Equity mutual funds play a vital role in helping retail investors creating wealth. Of course, mutual funds are not just about equity funds. There are debt funds for the sake of stability, there are liquid funds for liquidity, there are arbitrage funds for tax-efficient returns and there are balanced funds which combine the best of equity and debt. But what is more important is to create the portfolio of mutual funds, which combines the best of equity, debt, liquids, and other asset classes…
- Start with your goals in mind…
This is the way to start creating your mutual portfolio. All your mutual fund investments must be tagged to a specific goal. For example, tag equity funds to your long-term goals, balanced funds to your medium-term goals, debt funds to your short-term goals and liquid funds to your very short-term goals. Once your investments are tagged to goals, the task becomes much simpler. The key is to start with your goals in mind and then work backward towards your investment.
- For equity exposure, bet on diversified funds; not on thematic…
Sectoral funds and thematic funds are great ideas when the particular sector is the justification of attention. But the downsides can be nerve-wracking. You invest in mutual funds for diversification of risk, above all else. Remember that sector funds are normally victims of hard-sell at the peaks of the sector euphoria. IT funds in 2000 and Infrastructure Funds in 2007 are classic examples. Your equity fund portfolio should be quality diversified funds and other types can at best be opportunities.
- Focus on risk as much as on returns
This is a common mistake where the focus is purely on whether the fund in question has beaten the index and outperformed its peers. The actual focus should be on risk. A fund manager who earns higher returns by taking on undue risks is working against your interests. Measures like Sharpe, Treynor, and Fama can help you separate the wheat from the chaff. They capture the risk-adjusted returns rather than pure returns. Fama also tells you how much of your fund’s outperformance is generated by your fund manager’s skills and how much by pure luck.
- Adjust your overall allocation to debt, equity, and liquids…
A lot of investors faced this challenge in the last 5 years when the Nifty has nearly doubled in value. Assume that you invested in equity funds and the NAV appreciated over the last 5 years on the back of a solid bull market. As a result of the capital appreciation of equity, your equity funds have become 65% of your overall portfolio instead of 50% due to the Nifty rally. It is time to reallocate your portfolio. You not only book profits at higher levels, that way but also keep liquidity ready when the market comes down at a future date.

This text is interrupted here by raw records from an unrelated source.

import Summits.Ventures.MM22.Rank333.Root21CliqueCover
import Summits.Ventures.MM22.Rank333.ProfileSATEncode
import HarnessLib

/-!
# MM22 venture — root `R_𝔽₂(⟨3,3,3⟩) ≥ 21`, LRAT kernel route (0″): the DICTIONARY «computation ↦ instance solution»

HONEST FRAMING (cell `pub-mm22`, seat engine-2 g3). This file links the finite `ProfileSAT.Inst` statements of the
M2-split data files to the cell's certificate vocabulary (`Cert 3 3 3 K b`, `Root21CliqueCover.lean`): given CASE DATA
(forced forms `F`, excluded forms `X`, forms `R3` carrying bound 20, the ordered free forms, and for each row a pair
`(K, t)` with `Cert 3 3 3 K t`), every bilinear computation of `(X, Y) ↦ X Y` on `3 × 3` matrices over `𝔽₂` with at most
20 products, in normal form (`exists_normal`) and lying in the case (`F ⊆` its forms, none in `X`), yields a SOLUTION of the
instance (`Inst.sol_of_normalForm`). Hence a kernel theorem `∀ x, ¬ I.Sol x` (data files) excludes all computations of the
case. NOT here: the coverage of all computations by the cases, and the certificates `Cert 3 3 3 K t` themselves (they are
hypotheses: Wang's values / the cell's LP lifts). No rank bound is claimed.
-/

namespace Summit.Ventures.MM22.ProfileSAT

open Summit.MatrixMultiplication.OmegaCensus.GF2RankLB Literature.Computability.AlgebraicComplexity
open Summit.Ventures.MM22.GF2Cert Summit.Ventures.MM22 Summit.Ventures.MM22.GF2Cert.Root21


/-! ## Case data and its consistency with an instance -/

/-- Case data of an M2-split sub-case: forced forms `F`, excluded forms `X`, forms `R3` that carry bound 20 (rank 3),
the free forms in variable order, and per row the certified pair `(K, t)` («every computation on `S_K` needs `≥ t`»). -/
structure CaseData where
  /-- forced forms -/
  F : List ℕ
  /-- excluded forms -/
  X : List ℕ
  /-- forms with single-form bound 20 -/
  R3 : List ℕ
  /-- free forms, in variable order -/
  free : List ℕ
  /-- per row: constraint list `K` and certified bound `t` -/
  dict : List (List ℕ × ℕ)

/-- Positions (variables) of the free forms lying in `K`. -/
def idxIn (free K : List ℕ) : List ℕ := (List.range free.length).filter fun j => free.getD j 0 ∈ K

/-- Consistency of case data with an instance: `F, free` duplicate-free and disjoint; every form is rank-3, forced,
excluded or free; `n = |free|`, `k + |F| = 20`; row `j` of the instance is `(idxIn free K_j, cap_j)` with
`t_j + |F ∩ K_j| + cap_j = 20`. -/
def CaseData.OK (D : CaseData) (I : Inst) : Prop :=
  (D.F ++ D.free).Nodup ∧
  (∀ f ∈ allForms, f ∈ D.R3 ∨ f ∈ D.F ∨ f ∈ D.X ∨ f ∈ D.free) ∧
  I.n = D.free.length ∧ I.k + D.F.length = 20 ∧ I.rows.length = D.dict.length ∧
  ∀ j < D.dict.length,
    (I.rows.getD j ([], 0)).1 = idxIn D.free (D.dict.getD j ([], 0)).1 ∧
    (D.dict.getD j ([], 0)).2 + (D.F.filter fun f => f ∈ (D.dict.getD j ([], 0)).1).length +
      (I.rows.getD j ([], 0)).2 = 20

/-- Consistency is decidable (checked by `decide` in the data files). -/
instance (D : CaseData) (I : Inst) : Decidable (D.OK I) := by
  unfold CaseData.OK; infer_instance

/-! ## Counting helpers -/

/-- Counting over positions equals counting over the list. -/
theorem countP_range_getD (P : ℕ → Bool) : ∀ (l : List ℕ),
    (List.range l.length).countP (fun j => P (l.getD j 0)) = l.countP P
  | [] => by simp
  | a :: l => by
    rw [List.length_cons, List.range_succ_eq_map, List.countP_cons, List.countP_map]
    have : (List.range l.length).countP ((fun j => P ((a :: l).getD j 0)) ∘ Nat.succ) =
        (List.range l.length).countP (fun j => P (l.getD j 0)) :=
      List.countP_congr fun j _ => by simp
    rw [this, countP_range_getD P l, List.countP_cons]
    simp

/-- For a duplicate-free list, counting membership in a finset is an intersection cardinality. -/
theorem countP_mem_eq_card (l : List ℕ) (hl : l.Nodup) (s : Finset ℕ) :
    l.countP (fun f => decide (f ∈ s)) = (l.toFinset ∩ s).card := by
  rw [List.countP_eq_length_filter, ← List.toFinset_card_of_nodup (hl.filter _), List.toFinset_filter]
  congr 1
  ext f
  simp [Finset.mem_inter]

/-! ## The dictionary theorem -/

/-- **Computation ↦ solution.** Under consistent case data with certified rows, single-form bounds 19 for all forms
and 20 for `R3`, a normal-form computation of `ψ_{[]}` with `r ≤ 20` products whose forms contain `F` and avoid `X`
yields a solution of the instance: variable `j` is «the `j`-th free form occurs». -/
theorem Inst.sol_of_normalForm (D : CaseData) (I : Inst) (hok : D.OK I)
    (hdict : ∀ e ∈ D.dict, Cert 3 3 3 e.1 e.2)
    (h19 : ∀ f ∈ allForms, Cert 3 3 3 [f] 19) (h20 : ∀ f ∈ D.R3, Cert 3 3 3 [f] 20)
    {r : ℕ} (β : BilinComp (psiK 3 3 3 []) (Fin r)) (hr : r ≤ 20) (c : Fin r → ℕ)
    (hc : ∀ i (u : subOf 3 3 []), β.f i u = form 3 3 (c i) u) (hcA : ∀ i, c i ∈ allForms)
    (hF : ∀ f ∈ D.F, ∃ i, c i = f) (hX : ∀ i, c i ∉ D.X) :
    I.Sol (fun j => decide (∃ i, c i = D.free.getD j 0)) := by
  classical
  obtain ⟨hnd, hcover, hn, hk, hlen, hrows⟩ := hok
  -- (1) c is injective; (2) r = 20; (3) no form of bound 20
  have hinj : Function.Injective c := by
    intro i j hij
    by_contra hne
    have h := add_card_le_of_cert β c hc [c i] {i, j}
      (fun i' hi' => by
        simp only [Finset.mem_insert, Finset.mem_singleton] at hi'
        rcases hi' with rfl | rfl
        · exact List.mem_cons_self
        · rw [← hij]; exact List.mem_cons_self) (h19 _ (hcA i))
    rw [Finset.card_pair hne] at h
    omega
  have hr20 : r = 20 := by
    obtain ⟨i₀, _⟩ := exists_f_ne_zero β psiK_nil_ne_zero
    have h := add_card_le_of_cert β c hc [c i₀] {i₀} (fun i hi => by simp [Finset.mem_singleton.1 hi]) (h19 _ (hcA i₀))
    simp only [Finset.card_singleton] at h
    omega
  have hR3 : ∀ i, c i ∉ D.R3 := by
    intro i hi
    have h := add_card_le_of_cert β c hc [c i] {i} (fun i' hi' => by simp [Finset.mem_singleton.1 hi']) (h20 _ hi)
    simp only [Finset.card_singleton] at h
    omega
  -- finsets
  set img : Finset ℕ := Finset.univ.image c with himg
  set Ff : Finset ℕ := D.F.toFinset with hFf
  set Fr : Finset ℕ := D.free.toFinset with hFr
  have hcard : img.card = 20 := by rw [himg, Finset.card_image_of_injective _ hinj]; simp [hr20]
  have hFsub : Ff ⊆ img := by
    intro f hf
    rw [hFf, List.mem_toFinset] at hf
    obtain ⟨i, hi⟩ := hF f hf
    rw [himg, Finset.mem_image]
    exact ⟨i, Finset.mem_univ _, hi⟩
  have hnodupF : D.F.Nodup := hnd.of_append_left
  have hnodupFree : D.free.Nodup := hnd.of_append_right
  have hdisj : Disjoint Ff Fr := by
    rw [hFf, hFr, Finset.disjoint_left]
    intro f hf hf'
    rw [List.mem_toFinset] at hf hf'
    exact List.disjoint_of_nodup_append hnd hf hf'
  have himgsub : img ⊆ Ff ∪ Fr := by
    intro f hf
    rw [himg, Finset.mem_image] at hf
    obtain ⟨i, _, rfl⟩ := hf
    rcases hcover _ (hcA i) with h | h | h | h
    · exact absurd h (hR3 i)
    · exact Finset.mem_union_left _ (by rw [hFf, List.mem_toFinset]; exact h)
    · exact absurd h (hX i)
    · exact Finset.mem_union_right _ (by rw [hFr, List.mem_toFinset]; exact h)
  have hFcard : Ff.card = D.F.length := by rw [hFf, List.toFinset_card_of_nodup hnodupF]
  -- the assignment reads membership in `img`
  have hx : (fun j => decide (∃ i, c i = D.free.getD j 0)) = fun j => decide (D.free.getD j 0 ∈ img) := by
    funext j
    rw [himg]
    simp only [Finset.mem_image, Finset.mem_univ, true_and]
  rw [hx]
  -- split of `img` along `Ff`/`Fr`
  have hsplit : ∀ s : Finset ℕ, (img ∩ s).card = (Ff ∩ s).card + (Fr ∩ img ∩ s).card := by
    intro s
    have e : img ∩ s = (Ff ∩ s) ∪ (Fr ∩ img ∩ s) := by
      ext f
      simp only [Finset.mem_inter, Finset.mem_union]
      constructor
      · rintro ⟨hf, hs⟩
        rcases Finset.mem_union.1 (himgsub hf) with h | h
        · exact Or.inl ⟨h, hs⟩
        · exact Or.inr ⟨⟨h, hf⟩, hs⟩
      · rintro (⟨h, hs⟩ | ⟨⟨_, hf⟩, hs⟩)
        · exact ⟨hFsub h, hs⟩
        · exact ⟨hf, hs⟩
    rw [e, Finset.card_union_of_disjoint]
    exact Finset.disjoint_left.2 fun f h1 h2 =>
      Finset.disjoint_left.1 hdisj (Finset.mem_inter.1 h1).1 (Finset.mem_inter.1 (Finset.mem_inter.1 h2).1).1
  have hFfimg : Ff ∩ img = Ff := Finset.inter_eq_left.2 hFsub
  constructor
  · -- exactly k free forms occur
    rw [cnt, hn, countP_range_getD (fun f => decide (f ∈ img)) D.free, countP_mem_eq_card _ hnodupFree, ← hFr]
    have h := hsplit img
    rw [Finset.inter_self, hFfimg, Finset.inter_assoc, Finset.inter_self, hcard, hFcard] at h
    omega
  · -- every row cap is met
    intro row hrow
    obtain ⟨j, hj, hjrow⟩ := List.getElem_of_mem hrow
    have hj' : j < D.dict.length := by rw [← hlen]; exact hj
    obtain ⟨hmem, hcap⟩ := hrows j hj'
    have erow : I.rows.getD j ([], 0) = row := by rw [List.getD_eq_getElem _ _ hj, hjrow]
    rw [erow] at hmem hcap
    set K := (D.dict.getD j ([], 0)).1 with hK
    set t := (D.dict.getD j ([], 0)).2 with ht
    have hKt : Cert 3 3 3 K t := by
      have hm : D.dict.getD j ([], 0) ∈ D.dict := by
        rw [List.getD_eq_getElem _ _ hj']; exact List.getElem_mem hj'
      exact hdict _ hm
    set Kf : Finset ℕ := K.toFinset with hKf
    -- substitution count for the row
    let J : Finset (Fin r) := Finset.univ.filter fun i => c i ∈ Kf
    have hJ := add_card_le_of_cert β c hc K J
      (fun i hi => by
        have := (Finset.mem_filter.1 hi).2
        rwa [hKf, List.mem_toFinset] at this) hKt
    have hJimg : J.image c = img ∩ Kf := by
      ext f
      simp only [J, Finset.mem_image, Finset.mem_filter, Finset.mem_univ, true_and, Finset.mem_inter, himg]
      constructor
      · rintro ⟨i, hi, rfl⟩; exact ⟨⟨i, rfl⟩, hi⟩
      · rintro ⟨⟨i, rfl⟩, hf⟩; exact ⟨i, hf, rfl⟩
    have hJcard : J.card = (Ff ∩ Kf).card + (Fr ∩ img ∩ Kf).card := by
      rw [← Finset.card_image_of_injective J hinj, hJimg, hsplit Kf]
    -- the three list counts as finset cardinalities
    have hcnt : cnt (fun j => decide (D.free.getD j 0 ∈ img)) (idxIn D.free K) = (Fr ∩ img ∩ Kf).card := by
      rw [cnt, idxIn, List.countP_filter]
      have e1 : (List.range D.free.length).countP
            (fun j => decide (D.free.getD j 0 ∈ img) && decide (D.free.getD j 0 ∈ K)) =
          D.free.countP (fun f => decide (f ∈ img ∩ Kf)) := by
        rw [← countP_range_getD (fun f => decide (f ∈ img ∩ Kf)) D.free]
        refine List.countP_congr fun j _ => ?_
        simp [hKf, Finset.mem_inter]
      rw [e1, countP_mem_eq_card _ hnodupFree, ← Finset.inter_assoc]
    have hFK : (D.F.filter fun f => f ∈ K).length = (Ff ∩ Kf).card := by
      rw [← countP_mem_eq_card _ hnodupF, List.countP_eq_length_filter]
      congr 1
      refine List.filter_congr fun f _ => ?_
      simp [hKf]
    rw [hmem, hcnt]
    rw [hFK] at hcap
    omega

/-- **No computation in a refuted case.** If the instance of a consistent case has no solution (a kernel theorem of the
data files), no normal-form computation with at most 20 products lies in the case. -/
theorem noComp_of_case (D : CaseData) (I : Inst) (hok : D.OK I) (hno : ∀ x, ¬ I.Sol x)
    (hdict : ∀ e ∈ D.dict, Cert 3 3 3 e.1 e.2)
    (h19 : ∀ f ∈ allForms, Cert 3 3 3 [f] 19) (h20 : ∀ f ∈ D.R3, Cert 3 3 3 [f] 20)
    {r : ℕ} (β : BilinComp (psiK 3 3 3 []) (Fin r)) (hr : r ≤ 20) (c : Fin r → ℕ)
    (hc : ∀ i (u : subOf 3 3 []), β.f i u = form 3 3 (c i) u) (hcA : ∀ i, c i ∈ allForms)
    (hF : ∀ f ∈ D.F, ∃ i, c i = f) (hX : ∀ i, c i ∉ D.X) : False :=
  hno _ (Inst.sol_of_normalForm D I hok hdict h19 h20 β hr c hc hcA hF hX)

end Summit.Ventures.MM22.ProfileSAT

- Buy mutual funds to a plan and don’t try to time the market
The tendency among many investors is to buy mutual fund units when they have surplus cash available. That is not the right way of doing it. Mutual fund investments are part of your overall financial plan. Hence, any allocation to equity or debt mutual funds must be designed within the framework of your overall financial plan and aligned to your inflows. SIPs would be a better way to align to flows. Secondly, don’t try to time the market because it is practically not possible and it is also not meaningful in the long run. Ideas like increasing your SIP contribution when markets or reducing SIP amounts when markets go up is not a good idea. Rather, prefer the discipline of systematic investing over the allure of lump-sum investing.
- Growth plans always work better than dividend plans; stick to growth
Growth plans are not only more tax efficient but also better aligned with long-term goals. Firstly, if you keep taking money out of your fund via dividends then your final wealth creation target gets disrupted. Secondly, dividends on equity funds may be tax-free in the hands of the investor but now they attract 10% tax in the form of DDT. Growth plans are a better way to ensure that wealth actually gets accumulated.

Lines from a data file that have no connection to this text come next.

/-- **Transport probe term, decay class**: `|∫⟪v, (v·∇φ) a⟫| ≤ K (1+|x₀|)² C² R⁻¹`. [folklore] -/
theorem exists_bound_probe_transport_decay (a x₀ : ℝ³) : ∃ K, 0 ≤ K ∧ ∀ (v : ℝ³ → ℝ³) (C : ℝ),
    Continuous v → (∀ y, ‖v y‖ ≤ C / (1 + ‖y‖)) → ∀ (R : ℝ), 1 ≤ R →
      |∫ y, ⟪v y, fderiv ℝ (fun y => probeBump R (y - x₀)) y (v y) • a⟫| ≤ K * C ^ 2 * R⁻¹ := by
  obtain ⟨⟨C₁, hC₁⟩, ⟨C₂, hC₂⟩⟩ := exists_bound_baseBump_derivs (E := ℝ³)
  have hC₁0 : 0 ≤ C₁ := (norm_nonneg _).trans (hC₁ 0)
  have hm0 : 0 < baseBumpMass ℝ³ := baseBumpMass_pos
  have hN := newtonNearMass_nonneg
  refine ⟨‖a‖ * ((baseBumpMass ℝ³)⁻¹ * C₁ * (1 + ‖x₀‖) ^ 2 * (16 * Real.pi * newtonNearMass)), by positivity, ?_⟩
  intro v C hvc hv R hR1
  have hR : 0 < R := one_pos.trans_le hR1
  obtain ⟨-, hB0, hD, -, -⟩ := probeBump_translate_props hR x₀ hC₁ hC₂
  set c := (baseBumpMass ℝ³ * R ^ 3)⁻¹ * R⁻¹ * C₁ with hc
  have hc0 : 0 ≤ c := by positivity
  -- `g := ‖Dφ‖` is continuous, `≤ c`, and vanishes off `B̄(x₀, 2R)`
  have hφ1 : ContDiff ℝ 1 (fun y : ℝ³ => probeBump R (y - x₀)) :=
    (contDiff_probeBump (E := ℝ³) R (n := 1)).comp (contDiff_id.sub contDiff_const)
  have hgc : Continuous fun y => ‖fderiv ℝ (fun y => probeBump R (y - x₀)) y‖ :=
    (hφ1.continuous_fderiv one_ne_zero).norm
  have hg : ∀ y, |‖fderiv ℝ (fun y => probeBump R (y - x₀)) y‖| ≤ c := fun y => by
    rw [abs_norm]; exact hD y
  have hg0 : ∀ y, 2 * R < ‖y - x₀‖ → ‖fderiv ℝ (fun y => probeBump R (y - x₀)) y‖ = 0 := by
    intro y hy
    rw [norm_eq_zero]
    -- `φ` vanishes on the open set `{2R < |y - x₀|}`, hence so does its derivative
    have hev : (fun y : ℝ³ => probeBump R (y - x₀)) =ᶠ[𝓝 y] fun _ => 0 := by
      have ho : IsOpen {w : ℝ³ | 2 * R < ‖w - x₀‖} := isOpen_lt continuous_const (continuous_id.sub continuous_const).norm
      filter_upwards [ho.mem_nhds hy] with w hw
      exact hB0 w hw
    rw [hev.fderiv_eq]; simp
  obtain ⟨hIi, hI⟩ := integral_abs_mul_norm_sq_le_decay hvc hv hgc hc0 (by positivity : (0:ℝ) < 2 * R) x₀ hg hg0
  have hpt : ∀ y, |⟪v y, fderiv ℝ (fun y => probeBump R (y - x₀)) y (v y) • a⟫| ≤
      ‖a‖ * (|‖fderiv ℝ (fun y => probeBump R (y - x₀)) y‖| * ‖v y‖ ^ 2) := fun y => by
    rw [inner_smul_right, abs_mul, abs_norm]
    calc |fderiv ℝ (fun y => probeBump R (y - x₀)) y (v y)| * |⟪v y, a⟫|
        ≤ (‖fderiv ℝ (fun y => probeBump R (y - x₀)) y‖ * ‖v y‖) * (‖v y‖ * ‖a‖) := by
          refine mul_le_mul ?_ (abs_real_inner_le_norm _ _) (abs_nonneg _) (by positivity)
          rw [← Real.norm_eq_abs]; exact ContinuousLinearMap.le_opNorm _ _
      _ = ‖a‖ * (‖fderiv ℝ (fun y => probeBump R (y - x₀)) y‖ * ‖v y‖ ^ 2) := by ring
  calc |∫ y, ⟪v y, fderiv ℝ (fun y => probeBump R (y - x₀)) y (v y) • a⟫|
      ≤ ∫ y, ‖a‖ * (|‖fderiv ℝ (fun y => probeBump R (y - x₀)) y‖| * ‖v y‖ ^ 2) := by
        rw [← Real.norm_eq_abs]
        exact norm_integral_le_of_norm_le (hIi.const_mul _) (Eventually.of_forall fun y => by
          rw [Real.norm_eq_abs]; exact hpt y)
    _ = ‖a‖ * ∫ y, |‖fderiv ℝ (fun y => probeBump R (y - x₀)) y‖| * ‖v y‖ ^ 2 := integral_const_mul _ _
    _ ≤ ‖a‖ * (c * C ^ 2 * (1 + ‖x₀‖) ^ 2 * (4 * Real.pi * ((2 * R) ^ 2 * newtonNearMass))) :=
        mul_le_mul_of_nonneg_left hI (norm_nonneg _)
    _ = ‖a‖ * ((baseBumpMass ℝ³)⁻¹ * C₁ * (1 + ‖x₀‖) ^ 2 * (16 * Real.pi * newtonNearMass)) * C ^ 2 * R⁻¹ ^ 2 := by
        rw [hc]; field_simp; ring
    _ ≤ ‖a‖ * ((baseBumpMass ℝ³)⁻¹ * C₁ * (1 + ‖x₀‖) ^ 2 * (16 * Real.pi * newtonNearMass)) * C ^ 2 * R⁻¹ := by
        refine mul_le_mul_of_nonneg_left ?_ (by positivity)
        have hRi : R⁻¹ ≤ 1 := inv_le_one_of_one_le₀ hR1
        have hRi0 : 0 ≤ R⁻¹ := by positivity
        nlinarith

- Focus on the fund manager; it makes all the difference.
Does an individual really matter for a mutual fund? When it comes to funding management, the individual does matter a lot. Focus on a fund manager who has been consistent in past performance and who has been able to hold the core fund management team together. That is a point that most MF investors tend to ignore. In India, it is often seen that a good and consistent fund manager has made the difference to the fund’s performance.
- Keep your mutual fund portfolio as compact as possible
Stop handling excessive funds. You cannot create a mutual fund portfolio of 25-30 different schemes. That does not have any incremental value. A large portfolio becomes unwieldy, an unwieldy portfolio is hard to manage and monitor which leads to risk substitution. Ideally, a mix of 5-6 schemes should serve your purpose. The more you keep adding schemes, the more you need to track in terms of performance and risk metrics. Keep it small and tag these fund schemes to your goals.
Creating a mutual fund portfolio is a fairly complex task. To begin with, your mutual fund portfolios have to be built within the framework of your overall financial plan. Creating a mutual fund portfolio is the easier part. Monitoring and rebalancing it continuously is much harder!